ジェトロ主催のバイオエタノールミッションの団結式

ジェトロは地球温暖化や石油価格高騰を受けて、バイオエタノールへの関心が世界的に高まっている中で、世界最大のバイオエタノール生産国のひとつであるブラジルへ30人近い視察ミッションを8月27日から31日まで派遣、サンパウロ州やリオ州のバイオ エタノールの生産施設、製造技術・プラントメーカー、バイオエタノールとガソリンの直接混合施設、フレックス車製造工場、湾岸施設、サトウキビ畑等の視察、バイオエタノール研究・投資関係機関、ペトロブラス社、産業界および公的機関への訪問および意見交換など行なうが、27日午前11時からシザービジネ スホテルに日本政府や関連業界団体とエタノールビジネスに深く関わった元大臣等を招いて結団式が行なわれ、商工会議所からは田中信会頭、平田藤義事務局長 が参加した。

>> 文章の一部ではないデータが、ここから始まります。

import Mathlib
import HarnessLib
import HarnessLib.Audit
import Summits.AtomisticToContinuum.Statement
import Literature.MathematicalPhysics.QuantumManyBody.PeriodicBoseGas
import Literature.MathematicalPhysics.QuantumManyBody.BoseGasThermodynamicLimitRuelle
import Summits.AtomisticToContinuum.BoseEinsteinCondensation.Theorems.BECFeynmanVortexAreaBornRepresentativesExist
import Summits.AtomisticToContinuum.BoseEinsteinCondensation.Theorems.BECInfraredBoundBecFreeGas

初めにジェトロの山本俊一理事が今回のミッションの目的、現場を知る重要性や訪問先などについて説明、続いてフルラン元商 工開発大臣が今回のミッションの重要性やブラジルのエタノールの潜在的ポテンシャルについて、またロドリ-ゲス元農林大臣はエタノールがエネルギー分野を 中心に一つの歴史的な新しい文明の役割を演ずるとした上、アマゾンの木、一本たりとも伐採することなく、生産性を倍増する一方、現在の350万ヘクタール のサトウキビ耕作面積は、その可能面積として約2,200万ヘクタールに及ぶ事を力説、ブラジルが世界の一大供給地である事には変わりないが、エタノール 相場の安定化に努める観点から、また他の亜熱帯諸国圏に属するタイ、マレーシア、インドネシア、フィリピン等やアフリカ諸国へもエタノール生産技術開発支 援を強調、また米国と共同で木材をはじめとする植物繊維からエタノールを抽出する新技術の開発を示唆した。最後に、西林万寿人総領事は、日本から相次ぐ大 臣や知事、また議員団に砂糖キビの栽培地やエタノール工場の視察をはじめフレックス車の組立て現場を案内した実績と体験をもとにブラジルのエタノール産業 の現状について述べた。

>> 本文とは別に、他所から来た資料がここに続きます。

import Mathlib.GroupTheory.Commutator.Basic
import Summits.MatrixMultiplication.OmegaCensus.BoxBadDerivedTwo
import Summits.MatrixMultiplication.OmegaCensus.BoxBadDerivedFour
import Summits.MatrixMultiplication.OmegaCensus.BoxBadOrderFourCommutator

/-!
# ω-census, family (b3): conjecture C9 (b) HOLDS for every finite group of class `≤ 2` whose derived group has order dividing `4`

HONEST FRAMING (pub-omega census; verbatim): lottery ticket; floor = certified bounds/negative ranges.
Census BOOKKEEPING (conjecture C9 of the cell, STRUCTURE.md §2; pub-omega kernel-l4 gen 15, task K-4).  Assembly of the three class-`2`
uniform theorems of the night (`BoxBadDerivedTwo`: `|G′| ≤ 2`; `BoxBadDerivedFour`: commutators in a central four-group;
`BoxBadOrderFourCommutator`: a central commutator of order `4`) into ONE intrinsic statement:
**`index_center_le_four_of_commutator`**: if `G′ = commutator G` is central and `|G′| ∣ 4`, then `BoxUseful G → [G : Z(G)] ≤ 4`.
This is C9 (b) on that class, and it contains every CLASS-`2` MINIMAL bad `2`-group of every order (a minimal bad `2`-group has `|G′| ≤ 4`:
its quotient by a central involution has centre index `4`), i.e. types I, II-a, II-b of the seat's census (memo K4 §8).  Route: if some
commutator has `c² ≠ 1` it is a central commutator of order `4`; else if two distinct non-trivial commutators exist they span `G′` (four
distinct central involutions `1, c₁, c₂, c₁c₂` fill a group of order `≤ 4`); else all commutators lie in `{1, c}`.  Nothing here is progress
on `ω`.
-/

namespace Summit.MatrixMultiplication.OmegaCensus

open Finset ProductBoxBound

namespace CommPairs

variable {G : Type*} [Group G]

/-- Every commutator `a b a⁻¹ b⁻¹` lies in the derived group. [folklore] -/
theorem comm_mem_commutator (a b : G) : a * b * a⁻¹ * b⁻¹ ∈ commutator G := by
  rw [← commutatorElement_def]
  exact Subgroup.commutator_mem_commutator (Subgroup.mem_top a) (Subgroup.mem_top b)

/-- **C9 (b) for class `≤ 2` with `|G′| ∣ 4`.** If the derived group is central of order dividing `4`, a box-useful finite group has centre
of index at most `4`. [folklore] -/
theorem index_center_le_four_of_commutator [Fintype G] [DecidableEq G] (hZ : commutator G ≤ Subgroup.center G)
    (h4 : Nat.card (commutator G) ∣ 4) (hG : BoxUseful G) : (Subgroup.center G).index ≤ 4 := by
  classical
  have cen : ∀ a b : G, a * b * a⁻¹ * b⁻¹ ∈ Subgroup.center G := fun a b => hZ (comm_mem_commutator a b)
  have pow4 : ∀ a b : G, (a * b * a⁻¹ * b⁻¹) ^ 4 = 1 := fun a b =>
    orderOf_dvd_iff_pow_eq_one.mp (((commutator G).orderOf_dvd_natCard (comm_mem_commutator a b)).trans h4)
  -- case 1: a commutator of order `4`
  by_cases hA : ∃ a b : G, (a * b * a⁻¹ * b⁻¹) * (a * b * a⁻¹ * b⁻¹) ≠ 1
  · obtain ⟨a, b, hab⟩ := hA
    exact absurd hG (not_boxUseful_of_comm4 (g := a) (h := b) rfl (cen a b) hab (by
      have := pow4 a b; simpa only [pow_succ, pow_zero, one_mul, mul_assoc] using this))
  push Not at hA
  -- case 2: abelian
  by_cases hB : ∀ a b : G, a * b * a⁻¹ * b⁻¹ = 1
  · have htop : Subgroup.center G = ⊤ := by
      rw [Subgroup.eq_top_iff']; intro x; rw [Subgroup.mem_center_iff]; intro g
      calc g * x = g * x * g⁻¹ * x⁻¹ * (x * g) := by group
        _ = x * g := by rw [hB, one_mul]
    rw [htop, Subgroup.index_top]; omega
  push Not at hB
  obtain ⟨a, b, hab⟩ := hB
  set c₁ := a * b * a⁻¹ * b⁻¹ with hc₁
  -- case 3: all commutators in `{1, c₁}`
  by_cases hC : ∀ a' b' : G, a' * b' * a'⁻¹ * b'⁻¹ = 1 ∨ a' * b' * a'⁻¹ * b'⁻¹ = c₁
  · exact index_center_le_four_of_boxUseful hC hG
  push Not at hC
  obtain ⟨a', b', hne1, hne2⟩ := hC
  set c₂ := a' * b' * a'⁻¹ * b'⁻¹ with hc₂
  -- case 4: two distinct non-trivial commutators `c₁, c₂`: they fill `G′`
  have h11 : c₁ * c₁ = 1 := hA a b
  have h22 : c₂ * c₂ = 1 := hA a' b'
  have hz1 : c₁ ∈ Subgroup.center G := cen a b
  have hz2 : c₂ ∈ Subgroup.center G := cen a' b'
  have h12 : c₁ ≠ c₂ := fun e => hne2 e.symm
  have h120 : c₁ * c₂ ≠ 1 := by
    intro e; apply h12
    calc c₁ = c₁ * (c₂ * c₂) := by rw [h22, mul_one]
      _ = c₂ := by rw [← mul_assoc, e, one_mul]
  have h121 : c₁ * c₂ ≠ c₁ := by
    intro e; apply hne1
    calc c₂ = c₁ * (c₁ * c₂) := by rw [← mul_assoc, h11, one_mul]
      _ = 1 := by rw [e, h11]
  have h122 : c₁ * c₂ ≠ c₂ := by
    intro e; apply hab
    calc c₁ = c₁ * c₂ * c₂ := by rw [mul_assoc, h22, mul_one]
      _ = 1 := by rw [e, h22]
  -- the four elements exhaust the derived group
  let S : Finset G := {1, c₁, c₂, c₁ * c₂}
  have hSsub : (↑S : Set G) ⊆ (commutator G : Set G) := by
    intro x hx
    rw [Finset.mem_coe] at hx
    simp only [S, Finset.mem_insert, Finset.mem_singleton] at hx
    rw [SetLike.mem_coe]
    rcases hx with hx | hx | hx | hx <;> rw [hx]
    · exact (commutator G).one_mem
    · exact comm_mem_commutator a b
    · exact comm_mem_commutator a' b'
    · exact (commutator G).mul_mem (comm_mem_commutator a b) (comm_mem_commutator a' b')
  have hScard : S.card = 4 := by
    rw [Finset.card_insert_of_notMem (by simp [hab.symm, hne1.symm, h120.symm]),
      Finset.card_insert_of_notMem (by simp [h12, h121.symm]), Finset.card_insert_of_notMem (by simpa using h122.symm),
      Finset.card_singleton]
  have hDle : Nat.card (commutator G) ≤ 4 := Nat.le_of_dvd (by norm_num) h4
  have hSeq : (↑S : Set G) = (commutator G : Set G) := by
    apply Set.eq_of_subset_of_ncard_le hSsub
    rw [Set.ncard_coe_finset, hScard, ← Nat.card_coe_set_eq]
    exact hDle
  have hcomm : ∀ x y : G, x * y * x⁻¹ * y⁻¹ = 1 ∨ x * y * x⁻¹ * y⁻¹ = c₁ ∨ x * y * x⁻¹ * y⁻¹ = c₂ ∨
      x * y * x⁻¹ * y⁻¹ = c₁ * c₂ := by
    intro x y
    have hx : x * y * x⁻¹ * y⁻¹ ∈ (commutator G : Set G) := comm_mem_commutator x y
    rw [← hSeq] at hx
    simpa [S] using hx
  exact absurd hG (not_boxUseful_of_comm_four hcomm hz1 hz2 h11 h22 h12 hab hne1 rfl rfl)

end CommPairs

end Summit.MatrixMultiplication.OmegaCensus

日本が本格的なエタノール導入に、手間取っている間に、ブラジルの対日供給に困難をきたす恐れから政府や関連業界 は早急に意思決定の時期にきている事、またエタノール導入に関して3つの誤解が生じている事も指摘、世界のオレンジジュースの高騰はブラジルがオレンジ畑 を砂糖キビ畑に転作しているためとの誤解が一つ、(事実は米国フロリダ州を襲ったハリケーン・カトリーナの影響)アマゾンの熱帯雨林が砂糖キビ栽培のために伐採されていると言う二つ目の誤解、アマゾン地域は雨季が多く高温多湿のため元々サトウキビ栽培に適しておらず熱帯雨林伐採は行なわれていない事実、ま た過去ブラジルが2度遭遇した石油危機を教訓に、代替エネルギーであるアルコールを現在に至るまでガソリンに20~25%混入、技術的には完全にクリアー された錆びの問題であるが、エタノールのガソリンへの混入はサビの原因になると歪曲された報道で誤解を与えており、日本のマスメジアに対して正しい報道への注文を付けていた。

地方都市の住宅ブームが過熱

最終12ヶ月間の住宅建設は6大都市圏では前年同期比15.66%増加したが、地方都市では30.32%と大幅に増加しており、ブラジル全国で住宅建設ブームが過熱している。

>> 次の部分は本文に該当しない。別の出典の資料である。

/-- **The rational wall from its three v6 stubs ALONE** (skeleton `ratwall_thin_comb` v6): K3a♯♯ `stub_toricExistsUpTo2`, the GROUP-LIKE
functional-equation stub `stub_groupLikeSymmetryUpTo2` and K2-rat `stub_ratCombDvdUpTo2` as hypotheses VERBATIM; everything else — frame,
principal generator, torsion dichotomy, ♯♯ cross-period rigidity, line congruence, weak-reflection rigidity for `ρ := φ_A` (its two side
conditions from `…ThinComb.GroupLikeReflection`), no-pseudo-null (Milne ADT I 4.10 (a) proved in the kernel), rational descent — is a tree
theorem. Conditional; closes nothing by itself.
[cite: HaoLoeffler2025, Thm. 3.5, Thm. 4.9 (arXiv:2405.12611)] [cite: HaoLim2026AlgebraicFE, §1 main Thm. (c) (arXiv:2601.10426)]
[cite: Gu2025FiniteSlopeUniversalRS, Conj. 2.15 (arXiv:2512.01184)] [cite: NeukirchSchmidtWingberg2008, (5.3.5)] [cite: MilneADT2006, I Thm. 4.10 (a) (p. 57)] -/
theorem RationalSplitIMCInclusionAtThree_of_toricExistsUpTo2_of_groupLikeSymmetry_of_ratCombDvd
    (hK3a :
        ∀ (W : WeierstrassCurve ℚ) [W.IsElliptic] [W.IsGloballyMinimal] (N : ℕ) [NeZero N] (K : Type) [Field K]
          [NumberField K] (Dt : Literature.NumberTheory.EllipticCurves.ModularForms.ModularParametrizationData W N),
        Summit.BirchSwinnertonDyer.Rank1Residual.Additive.ClassO6 W 3 → W.HasSurjectiveModNGaloisRep 3 →
        W.analyticRank = 1 → W.conductorNorm ℤ = N → IsImaginaryQuadratic K → SatisfiesHeegnerHypothesis N K →
        ∀ (κ : ZpExtension K 3), κ.IsAnticyclotomic → ∀ (γ : Field.absoluteGaloisGroup K) [Fact (κ.IsTopGenerator γ)]
          (𝔭 : HeightOneSpectrum (𝓞 K)), ((3 : ℕ) : 𝓞 K) ∈ 𝔭.asIdeal →
          𝔭.asIdeal.ramificationIdx (𝓞 ℚ) = 1 → 𝔭.asIdeal.inertiaDeg (𝓞 ℚ) = 1 →
        ∀ (𝔭' : HeightOneSpectrum (𝓞 K)), ((3 : ℕ) : 𝓞 K) ∈ 𝔭'.asIdeal → 𝔭' ≠ 𝔭 →
        ∀ (ι' : PadicAlgCl 3 ≃+* ℂ), Summit.BirchSwinnertonDyer.BirchSwinnertonDyer.Theorems.SchneiderFree.BranchInducesPrime 3 ι' 𝔭 →
        ∀ (κ₁ κ₂ : ZpExtension K 3) (γ₁ γ₂ : Field.absoluteGaloisGroup K) (k : ℕ)
          [Fact (ZpExtension.IsTopGeneratorPair κ₁ κ₂ γ₁ γ₂)],
        (∀ v : HeightOneSpectrum (𝓞 K), v ≠ 𝔭 → ∀ 𝔓 ∈ v.primesAbove,
            𝔓.inertia (Field.absoluteGaloisGroup K) ≤ κ₁.kerSubgroup) →
        ZpExtension.pairKer κ₁ κ₂ ≤ κ.kerSubgroup → γ₁ * γ⁻¹ ∈ κ.kerSubgroup → γ₂ * (γ ^ (3 ^ k))⁻¹ ∈ κ.kerSubgroup →
        ∃ (ΩK' : ℂ) (C X Y : ℂ_[3]) (L₂ : PowerSeries (PowerSeries (unrIntegers 3))),
          ΩK' ≠ 0 ∧ C ≠ 0 ∧ X ≠ 0 ∧ Y ≠ 0 ∧
          IsToricTwoVarLFunctionUpTo₂ C X Y ι' 𝔭 𝔭' κ₁ κ₂ γ₁ γ₂ Dt.f ΩK' L₂)
    (hSym :
        ∀ (W : WeierstrassCurve ℚ) [W.IsElliptic] [W.IsGloballyMinimal] (N : ℕ) [NeZero N] (K : Type) [Field K]
          [NumberField K] (Dt : Literature.NumberTheory.EllipticCurves.ModularForms.ModularParametrizationData W N),
        Summit.BirchSwinnertonDyer.Rank1Residual.Additive.ClassO6 W 3 → W.HasSurjectiveModNGaloisRep 3 →
        W.analyticRank = 1 → W.conductorNorm ℤ = N → IsImaginaryQuadratic K → SatisfiesHeegnerHypothesis N K →
        ∀ (𝔭 : HeightOneSpectrum (𝓞 K)), ((3 : ℕ) : 𝓞 K) ∈ 𝔭.asIdeal →
          𝔭.asIdeal.ramificationIdx (𝓞 ℚ) = 1 → 𝔭.asIdeal.inertiaDeg (𝓞 ℚ) = 1 →
        ∀ (𝔭' : HeightOneSpectrum (𝓞 K)), ((3 : ℕ) : 𝓞 K) ∈ 𝔭'.asIdeal → 𝔭' ≠ 𝔭 →
        ∀ (ι' : PadicAlgCl 3 ≃+* ℂ), Summit.BirchSwinnertonDyer.BirchSwinnertonDyer.Theorems.SchneiderFree.BranchInducesPrime 3 ι' 𝔭 →
        ∀ (κ₁ κ₂ : ZpExtension K 3) (γ₁ γ₂ : Field.absoluteGaloisGroup K)
          [Fact (ZpExtension.IsTopGeneratorPair κ₁ κ₂ γ₁ γ₂)],
        (∀ v : HeightOneSpectrum (𝓞 K), v ≠ 𝔭 → ∀ 𝔓 ∈ v.primesAbove,
            𝔓.inertia (Field.absoluteGaloisGroup K) ≤ κ₁.kerSubgroup) →
        Module.Finite (IwasawaAlgebra₂ 3) ((W.baseChange K).XGr₂ 3 κ₁ κ₂ 𝔭' γ₁ γ₂) →
        Module.IsTorsion (IwasawaAlgebra₂ 3) ((W.baseChange K).XGr₂ 3 κ₁ κ₂ 𝔭' γ₁ γ₂) →
        ∀ (g : IwasawaAlgebra₂ 3),
          Literature.NumberTheory.EllipticCurves.Module.charIdeal (IwasawaAlgebra₂ 3)
            ((W.baseChange K).XGr₂ 3 κ₁ κ₂ 𝔭' γ₁ γ₂) = Ideal.span {g} →
        ∀ (ΩK' : ℂ) (C X Y : ℂ_[3]) (L₂ : PowerSeries (PowerSeries (unrIntegers 3))), ΩK' ≠ 0 → C ≠ 0 → X ≠ 0 → Y ≠ 0 →
          IsToricTwoVarLFunctionUpTo₂ C X Y ι' 𝔭 𝔭' κ₁ κ₂ γ₁ γ₂ Dt.f ΩK' L₂ →
        letI : Algebra ℤ_[3] (unrIntegers 3) := (Summit.BirchSwinnertonDyer.Rank1Residual.X11b.Halves.toUnr 3).toAlgebra
        ∃ A : GL (Fin 2) ℤ_[3], (A : Matrix (Fin 2) (Fin 2) ℤ_[3]) 0 1 ≠ 0 ∧
          Associated (IwasawaAlgebra₂.frameSubst (unrIntegers 3) A
              (PowerSeries.map (PowerSeries.map (Summit.BirchSwinnertonDyer.Rank1Residual.X11b.Halves.toUnr 3)) g))
            (PowerSeries.map (PowerSeries.map (Summit.BirchSwinnertonDyer.Rank1Residual.X11b.Halves.toUnr 3)) g) ∧
          Associated (IwasawaAlgebra₂.frameSubst (unrIntegers 3) A L₂) L₂)
    (hK2 :
        ∀ (W : WeierstrassCurve ℚ) [W.IsElliptic] [W.IsGloballyMinimal] (N : ℕ) [NeZero N] (K : Type) [Field K]
          [NumberField K] (Dt : Literature.NumberTheory.EllipticCurves.ModularForms.ModularParametrizationData W N),
        Summit.BirchSwinnertonDyer.Rank1Residual.Additive.ClassO6 W 3 → W.HasSurjectiveModNGaloisRep 3 →
        W.analyticRank = 1 → W.conductorNorm ℤ = N → IsImaginaryQuadratic K → SatisfiesHeegnerHypothesis N K →
        ∀ (𝔭 : HeightOneSpectrum (𝓞 K)), ((3 : ℕ) : 𝓞 K) ∈ 𝔭.asIdeal →
          𝔭.asIdeal.ramificationIdx (𝓞 ℚ) = 1 → 𝔭.asIdeal.inertiaDeg (𝓞 ℚ) = 1 →
        ∀ (𝔭' : HeightOneSpectrum (𝓞 K)), ((3 : ℕ) : 𝓞 K) ∈ 𝔭'.asIdeal → 𝔭' ≠ 𝔭 →
        ∀ (ι' : PadicAlgCl 3 ≃+* ℂ), Summit.BirchSwinnertonDyer.BirchSwinnertonDyer.Theorems.SchneiderFree.BranchInducesPrime 3 ι' 𝔭 →
        ∀ (κ₁ κ₂ : ZpExtension K 3) (γ₁ γ₂ : Field.absoluteGaloisGroup K)
          [Fact (ZpExtension.IsTopGeneratorPair κ₁ κ₂ γ₁ γ₂)],
        (∀ v : HeightOneSpectrum (𝓞 K), v ≠ 𝔭 → ∀ 𝔓 ∈ v.primesAbove,
            𝔓.inertia (Field.absoluteGaloisGroup K) ≤ κ₁.kerSubgroup) →
        Module.Finite (IwasawaAlgebra₂ 3) ((W.baseChange K).XGr₂ 3 κ₁ κ₂ 𝔭' γ₁ γ₂) →
        Module.IsTorsion (IwasawaAlgebra₂ 3) ((W.baseChange K).XGr₂ 3 κ₁ κ₂ 𝔭' γ₁ γ₂) →
        ∀ (g : IwasawaAlgebra₂ 3),
          Literature.NumberTheory.EllipticCurves.Module.charIdeal (IwasawaAlgebra₂ 3)
            ((W.baseChange K).XGr₂ 3 κ₁ κ₂ 𝔭' γ₁ γ₂) = Ideal.span {g} →
        ∀ (ΩK' : ℂ) (C X Y : ℂ_[3]) (L₂ : PowerSeries (PowerSeries (unrIntegers 3))), ΩK' ≠ 0 → C ≠ 0 → X ≠ 0 → Y ≠ 0 →
          IsToricTwoVarLFunctionUpTo₂ C X Y ι' 𝔭 𝔭' κ₁ κ₂ γ₁ γ₂ Dt.f ΩK' L₂ →
        ThinCombDvdRat (unrIntegers 3) 3
          (PowerSeries.map (PowerSeries.map (Summit.BirchSwinnertonDyer.Rank1Residual.X11b.Halves.toUnr 3)) g) L₂) :
    Summit.BirchSwinnertonDyer.BirchSwinnertonDyer.Theses.UniversalToricDescent.RationalSplitIMCInclusionAtThree := by
  intro W _ _ N _ K _ _ Dt hO6 hsurj hrk hN hK hH κ hκ γ hγ 𝔭 h3 hram hdeg 𝔭' h3' hne ι' hι ΩK Ωp L hΩK hΩp hL
  obtain ⟨κ₁, κ₂, γ₁, γ₂, k, hpair, hur₁, hker, hγ₁, hγ₂⟩ :=
    Summit.BirchSwinnertonDyer.BirchSwinnertonDyer.Theorems.UniversalToricDescentThinCombLine.stub_frame
      K hK κ hκ γ hγ.out 𝔭 h3 𝔭' h3' hne
  haveI : Fact (ZpExtension.IsTopGeneratorPair κ₁ κ₂ γ₁ γ₂) := ⟨hpair⟩
  obtain ⟨g₂, hg₂⟩ :=
    Summit.BirchSwinnertonDyer.BirchSwinnertonDyer.Theorems.UniversalToricDescentThinCombLine.stub_charIdealPrincipal
      ((W.baseChange K).XGr₂ 3 κ₁ κ₂ 𝔭' γ₁ γ₂)
  have hg₂' : Literature.NumberTheory.EllipticCurves.Module.charIdeal (IwasawaAlgebra₂ 3)
      ((W.baseChange K).XGr₂ 3 κ₁ κ₂ 𝔭' γ₁ γ₂) = Ideal.span {g₂} := by
    simpa [Ideal.submodule_span_eq] using hg₂
  have hfin : Module.Finite (IwasawaAlgebra₂ 3) ((W.baseChange K).XGr₂ 3 κ₁ κ₂ 𝔭' γ₁ γ₂) :=
    Summit.BirchSwinnertonDyer.BirchSwinnertonDyer.Theorems.SignedBaseChangeAcDivFinitePiece.xGr₂_module_finite
      (W.baseChange K) 3 κ₁ κ₂ 𝔭'
  -- K3a♯♯: a toric two-variable function up to a non-zero constant and two independent gradings
  obtain ⟨ΩK', C, X, Y, L₂, hΩK', hC, hX, hY, hL₂⟩ :=
    hK3a W N K Dt hO6 hsurj hrk hN hK hH κ hκ γ 𝔭 h3 hram hdeg 𝔭' h3' hne ι' hι κ₁ κ₂ γ₁ γ₂ k
      hur₁ hker hγ₁ hγ₂
  -- ♯♯ cross-period rigidity WITHOUT the Rankin–Selberg continuation: `L = 0` or `3^a·spec (3^k) L₂ = 3^b·(w·L)`
  rcases Summit.BirchSwinnertonDyer.BirchSwinnertonDyer.Theorems.UniversalToricDescentRatwallThinComb.ContRigidityUpTo.eq_zero_or_rel_spec_of_toricUpTo₂_values
      K N Dt.f hK κ hκ γ hγ.out 𝔭 h3 𝔭' h3' hne ι' κ₁ κ₂ γ₁ γ₂ k hpair hγ₁ hγ₂ hΩK hΩp hL hΩK' hC hX hY
      (fun ψ a b ha hb hinf hunr r hr hκr Lc hLd hLe ↦ hL₂.hasValueAt₂ ha hb hinf hunr hr hκr hLd hLe) with h0 | ⟨a₀, b₀, w, hw, hrel⟩
  · exact ⟨0, by rw [h0, mul_zero]; exact Ideal.zero_mem _⟩
  -- TORSION DICHOTOMY: off the torsion locus of `X₂` the rational inclusion is trivial (`Ch_Λ(X_ac) = ⊤`)
  by_cases htors : Module.IsTorsion (IwasawaAlgebra₂ 3) ((W.baseChange K).XGr₂ 3 κ₁ κ₂ 𝔭' γ₁ γ₂)
  swap
  · have hnt := Summit.BirchSwinnertonDyer.BirchSwinnertonDyer.Theorems.UniversalToricDescentThinCombLine.stub_torsionTransfer
      W K hO6 hsurj hK κ hκ γ 𝔭 h3 𝔭' h3' hne κ₁ κ₂ γ₁ γ₂ k hur₁ hker hγ₁ hγ₂ htors
    refine ⟨0, ?_⟩
    rw [pow_zero, one_mul]
    exact (Ideal.span_singleton_le_iff_mem _).mp
      (Summit.BirchSwinnertonDyer.BirchSwinnertonDyer.Theorems.UniversalToricDescentCharIdealVacuity.span_le_map_charIdeal_of_not_isTorsion
        hnt _ L)
  -- the comparison clause of v1 HOLDS for `L♮ := spec (3^k) L₂` with `u = 1`, `t = s = 0`
  have hcmp : ∃ (u : (PowerSeries (PowerSeries (unrIntegers 3)))ˣ) (t s : ℕ),
      const (unrIntegers 3) (((3 : ℕ) : unrIntegers 3) ^ t) * L₂ -
        u * const (unrIntegers 3) (((3 : ℕ) : unrIntegers 3) ^ s) *
          PowerSeries.map (PowerSeries.C (R := unrIntegers 3)) (TwoVarSubst.spec (3 ^ k) L₂) ∈
        Ideal.span {T₂ (unrIntegers 3) - ((1 + T₁ (unrIntegers 3)) ^ (3 ^ k) - 1)} := by
    refine ⟨1, 0, 0, ?_⟩
    rw [pow_zero, map_one, one_mul, mul_one]
    exact LineValue.sub_one_mul_map_spec_mem_lineIdeal (3 ^ k) L₂
  -- K4 ⊕ K3(iii): ONE group-like change of frame `φ_A`, `A 0 1 ≠ 0`, with `φ_A G ∼ G` and `φ_A L₂ ∼ L₂`
  obtain ⟨A, hb, hGsym, hLsym⟩ :=
    hSym W N K Dt hO6 hsurj hrk hN hK hH 𝔭 h3 hram hdeg 𝔭' h3' hne ι' hι κ₁ κ₂ γ₁ γ₂
      hur₁ hfin htors g₂ hg₂' ΩK' C X Y L₂ hΩK' hC hX hY hL₂
  -- K2-rat: rational thin-comb divisibility for the pinned `L₂`
  have hcomb :=
    hK2 W N K Dt hO6 hsurj hrk hN hK hH 𝔭 h3 hram hdeg 𝔭' h3' hne ι' hι κ₁ κ₂ γ₁ γ₂
      hur₁ hfin htors g₂ hg₂' ΩK' C X Y L₂ hΩK' hC hX hY hL₂
  -- rigidity (Part VII) for the weak reflection `ρ := φ_A`: it fixes constants and `φ_A T₂ ∉ (3, T₂)` because `A 0 1 ≠ 0` (tree,
  -- `…ThinComb.GroupLikeReflection`, kernel facts — no longer stub clauses)
  letI : Algebra ℤ_[3] (unrIntegers 3) := (Summit.BirchSwinnertonDyer.Rank1Residual.X11b.Halves.toUnr 3).toAlgebra
  haveI := Summit.BirchSwinnertonDyer.Rank1Residual.X2.HidaLimitAlgebra.isDiscreteValuationRing_unrIntegers (p := 3)
  have hmax : IsLocalRing.maximalIdeal (unrIntegers 3) = Ideal.span {((3 : ℕ) : unrIntegers 3)} :=
    (IsDiscreteValuationRing.irreducible_iff_uniformizer _).mp
      Summit.BirchSwinnertonDyer.Rank1Residual.X2.HidaLimitAlgebra.irreducible_natCast_p
  obtain ⟨a, hdvd⟩ := dvd_pow_mul_of_weakReflection (unrIntegers 3) 3 hmax (IwasawaAlgebra₂.frameSubst (unrIntegers 3) A)
    (GroupLikeReflection.frameSubst_const (unrIntegers 3) A)
    (GroupLikeReflection.frameSubst_T₂_not_mem (unrIntegers 3) A
      Summit.BirchSwinnertonDyer.Rank1Residual.X2.HidaLimitAlgebra.irreducible_natCast_p.not_isUnit hb)
    _ L₂ hGsym hLsym hcomb
  have hPN :=
    Summit.BirchSwinnertonDyer.BirchSwinnertonDyer.Theorems.UniversalToricDescentThinComb.NoPseudoNullOfPoitouTate.stub_noPseudoNull_of_poitouTateAt
      Summit.BirchSwinnertonDyer.BirchSwinnertonDyer.Theorems.PoitouTateShaNaturalAtTC.forall_poitouTate_shaRestricted_tateDual_natural_at_of_isTotallyComplex
      W K hO6 hsurj hK κ hκ γ 𝔭 h3 𝔭' h3' hne κ₁ κ₂ γ₁ γ₂ k hur₁ hker hγ₁ hγ₂ hfin htors
  obtain ⟨k', hk'⟩ :=
    Summit.BirchSwinnertonDyer.BirchSwinnertonDyer.Cruxes.ToricTransportModThree.RatwallThinComb.stub_ratDescent
      W K hO6 hsurj hK κ hκ γ 𝔭 h3 𝔭' h3' hne κ₁ κ₂ γ₁ γ₂ k hur₁ hker hγ₁ hγ₂ hfin htors hPN g₂ hg₂' L₂
      (TwoVarSubst.spec (3 ^ k) L₂) a hdvd hcmp
  -- transport from `L♮ = spec (3^k) L₂` to the handed frame along `3^a·L♮ = 3^b·(w·L)`: slack `k' + b`
  exact ⟨k' + b₀,
    Summit.BirchSwinnertonDyer.BirchSwinnertonDyer.Theorems.UniversalToricDescentRatwallThinComb.ContRigidityUpTo.pow_mul_mem_of_rel
      hw hrel hk'⟩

今年1月から7月までのブラジル貯蓄貸付システム(SBPE)からの融資は、前年同期比71.8%増加の129億335万レアルで9万8,700軒に達しており、昨年の11万5500軒を超えると予想されている。

2002年の勤続期間保障基金(FGTS)からの融資の52%は、5最低サラリーまでの所得層であったが、昨年は85%まで比率が上昇しており、低所得層の持ち家比率が高くなってきている。(27日付けエスタード紙)

金融危機後はDIファンドに投資が流れている

 米国のサブプライム問題で先月から金融不安が続いている中で、今年2月から預金総額が減少を続けていた銀行間預金ファンド(DI)に投資金が流入しており、8月は21日までに43億8,000万レアルが流れ込んでいる。

 しかし21日までの確定付きファンドからは、31億1,000万レアルが7月の73億6,000万レアルに引続いて流出しているが、株式ファンドには1億3,400万レアルが流入している。

 また金融危機はポウパンサ預金には影響しておらず、8月は18億9,000万レアルが流入、昨年9月からの残高増加が継続している。(27日付けエスタード紙)

中国製小型ワゴン車の輸入開始

輸入が開始される中国Chaganモーター社の小型ワゴン車Chanaは、90年代にブラジルの小型ワゴン車市場で7万台を販売した、アジアモーターのTowne車と市場を二分する可能性が大きいと予想されている。

この小型ワゴン車は街角での軽食販売、洗濯物配達や軽量物の配達やペットショップなどに需要が見込まれており、販売代理店は韓国の双龍自動車の代理店でもあるDistricar社で年内に2,000台の販売を予定している。

Chanaシリーズには5種類のモデルがあり、排気量は全て970CCであるが、ピックアップ型ファミリー車は7人乗りで、積載重要は600キロまで運べる。(24日付けヴァロール紙)

7月の経常収支は赤字に転落

 7月の経常収支は貿易収支、サービス収支並びに所得収支が軒並み赤字を計上して、7億1,700万ドルの赤字となり2004年4月以来の最悪数値を記録した。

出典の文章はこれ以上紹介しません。